Introduction

The formation of molecular clouds (MCs) from the diffuse interstellar gas is a necessary step for star formation, as young stars invariably occur within them. However, the mechanisms controlling the formation of MCs remain controversial. In this contribution, we focus on their formation in compressive flows driven by interstellar turbulence and large-scale gravitational instability.

Turbulent compression driven by supernovae appears insufficient to explain the bulk of cloud and star formation. Rather, gravity must be important at all scales, driving the compressive flows that form both clouds and cores. Cooling and thermal instability allow the formation of dense gas out of moderate, transonic compressions in the warm diffuse gas and drive turbulence into the dense clouds. MCs may be produced by an overshoot beyond the thermal-pressure equilibrium between the cold and the warm phases of atomic gas, caused by some combination of the ram pressure of compression and the self-gravity of the compressed gas.

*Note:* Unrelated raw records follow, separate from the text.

/-! ## 4.24 and 4.25–4.28 as named facts -/

/-- NAMED FACT — **de Jong 1996, 4.24 (with Lemma 3.2 and 3.5): from Situation 4.23 to
Situation 4.25.** Over an algebraically closed field `k`, Thm. 4.1 with its generically-étale
clause for a pair `(X, Z)` in Situation 4.23 (`DeJong1996.SemiStablePair`,
`Z = ⋃ᵢ τᵢ(Y) ∪ f⁻¹(D)`) follows from Thm. 4.1 with the clause for every pair `(X', Z')` in
Situation 4.25 (`DeJong1996.NormalFormPair`) over `k` with `dim X' = dim X`: "4.24. Using the
modification of Lemma 3.2 [a projective modification `φ₁ : X₁ → X` with centre in `Sing(X)`,
`X₁` again a semi-stable curve over `Y` smooth over `Y ∖ D`, and `codim(Sing(X₁), X₁) ≥ 3`] we
reduce to the situation 4.23, where we have in addition that `codim(Sing(X), X) ≥ 3`. (Of
course the sections `τᵢ` still map into the smooth locus of `f`; in fact, `Z` is already
everywhere a divisor with normal crossings, except in the singular points of `X`.
Furthermore, it is a divisor, as `D` is a divisor and `τᵢ(Y)` is a divisor.) The situation is
further explained in 3.5 [the complete local rings `A'⟦u, v⟧/(Q - t₁ ⋯ t_s)`, `2 ≤ s ≤ r`, `D`
given by `t₁ ⋯ t_r = 0`; the components of `Sing(X)` are finite étale over components of
`Dᵢ ∩ Dⱼ`, hence regular]. Using these explanations we see that we reduce to the situation
described in 4.25 below. (Note that there we consider only closed points, so that the
situation is automatically split.)" The reduction is along a modification (a generically
étale alteration, 4.4), which preserves the dimension. Users take
`(h : DeJong1996SemiStablePairNormalForm)`; it is the node carrying §3.
[cite: DeJong1996, 4.24, p. 75] -/
def DeJong1996SemiStablePairNormalForm : Prop :=
  ∀ (k : Type u) [Field k] [IsAlgClosed k] (X Y : Scheme.{u}) (f : X ⟶ Y)
    (g : Y ⟶ Spec (.of k)) (D : Set Y) (n : ℕ) (τ : Fin n → (Y ⟶ X)),
    DeJong1996.SemiStablePair f g D τ →
      (∀ (X' : Scheme.{u}) (f' : X' ⟶ Spec (.of k)) (Z' : Set X') (d : ℕ),
          DeJong1996.NormalFormPair f' Z' d → topologicalKrullDim X' = topologicalKrullDim X →
            DeJong1996.ConclusionGenericallyEtale f' Z') →
        DeJong1996.ConclusionGenericallyEtale (f ≫ g) (DeJong1996.semiStableBoundary f D τ)

/-- NAMED FACT — **de Jong 1996, 4.25–4.28: resolution of a pair in Situation 4.25 by blowing
up the singular components.** Over an algebraically closed field `k`, Thm. 4.1 with its
generically-étale clause holds for every pair `(X, Z)` in Situation 4.25
(`DeJong1996.NormalFormPair f Z d`): "4.26. Assume `(X, Z)` as in 4.25. Let `E ⊂ X` be an
irreducible component of `Sing(X)`. Let `π : X' → X` be the blowing up of `X` in the ideal
sheaf of `E`, and put `Z' = π⁻¹(Z)_{red}`. 4.27. Claim. The pair `(X', Z')` is as described in
4.25. The number of components of `Sing(X')` is one less than the number of components of
`Sing(X)`. [Proof by the explicit charts of the blow-up of `k[u, v, t₁, …, t_{d-1}]/(uv - t₁ ⋯ t_s)`
in `(u, v, t₁, t₂)`.] 4.28. By repeatedly blowing up `(X, Z)` as in 4.26 we finally get the
situation that `X` is nonsingular and `Z` is a normal crossings divisor. It is well known that
by blowing up `X` further we can reach the situation where `Z` has strict normal crossings,
see 2.4. This finishes the proof of Theorem 4.1." (The solution is a composition of blow-ups
`φ₁ : X₁ → X` of the projective `X` — a modification, hence a generically étale alteration —
with `X̄₁ = X₁`, `j₁ = 𝟙`.) Users take `(h : DeJong1996NormalFormPairResolution)`.
[cite: DeJong1996, 4.25–4.28, pp. 75–76] -/
def DeJong1996NormalFormPairResolution : Prop :=
  ∀ (k : Type u) [Field k] [IsAlgClosed k] (X : Scheme.{u}) (f : X ⟶ Spec (.of k)) (Z : Set X)
    (d : ℕ), DeJong1996.NormalFormPair f Z d → DeJong1996.ConclusionGenericallyEtale f Z

/-! ## The assembly -/

/-- **4.23–4.28 from its two printed parts**: 4.24 (`DeJong1996SemiStablePairNormalForm`) and
4.25–4.28 (`DeJong1996NormalFormPairResolution`) give `DeJong1996SemiStablePairResolution`.
[cite: DeJong1996, 4.23–4.28, pp. 75–76] -/
theorem DeJong1996SemiStablePairResolution.of_normalForm
    (h₁ : DeJong1996SemiStablePairNormalForm.{u}) (h₂ : DeJong1996NormalFormPairResolution.{u}) :
    DeJong1996SemiStablePairResolution.{u} :=
  fun k _ _ X Y f g D n τ hS =>
    h₁ k X Y f g D n τ hS fun X' f' Z' d hN _ => h₂ k X' f' Z' d hN

/-- Sanity of the cut: 4.24 is implied by 4.23–4.28. [folklore] -/
theorem DeJong1996SemiStablePairNormalForm.of_semiStablePairResolution
    (h : DeJong1996SemiStablePairResolution.{u}) : DeJong1996SemiStablePairNormalForm.{u} :=
  fun k _ _ X Y f g D n τ hS _ => h k X Y f g D n τ hS

/-- Sanity of the cut: 4.25–4.28 is implied by Thm. 4.1 over algebraically closed fields.
[folklore] -/
theorem DeJong1996NormalFormPairResolution.of_strongAlgClosed (H : DeJong1996StrongAlgClosed.{u}) :
    DeJong1996NormalFormPairResolution.{u} :=
  fun _k _ _ _X _f _Z _d hN => hN.conclusionGenericallyEtale_of_strongAlgClosed H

In this case, properties of the clouds such as their mass, mass-to-magnetic flux ratio, and total kinetic and gravitational energies are in general time-variable quantities. MCs may never enter a quasi-equilibrium or virial equilibrium state but rather continuously collapse to stars. Gravitationally collapsing clouds exhibit a pseudo-virial energy balance |Egrav|~2Ekin, which, however, is representative of contraction rather than of virial equilibrium in this case. However, compression-driven cloud and core formation still involves significant delays as additional material accretes, leading to lifetimes longer than the free-fall time.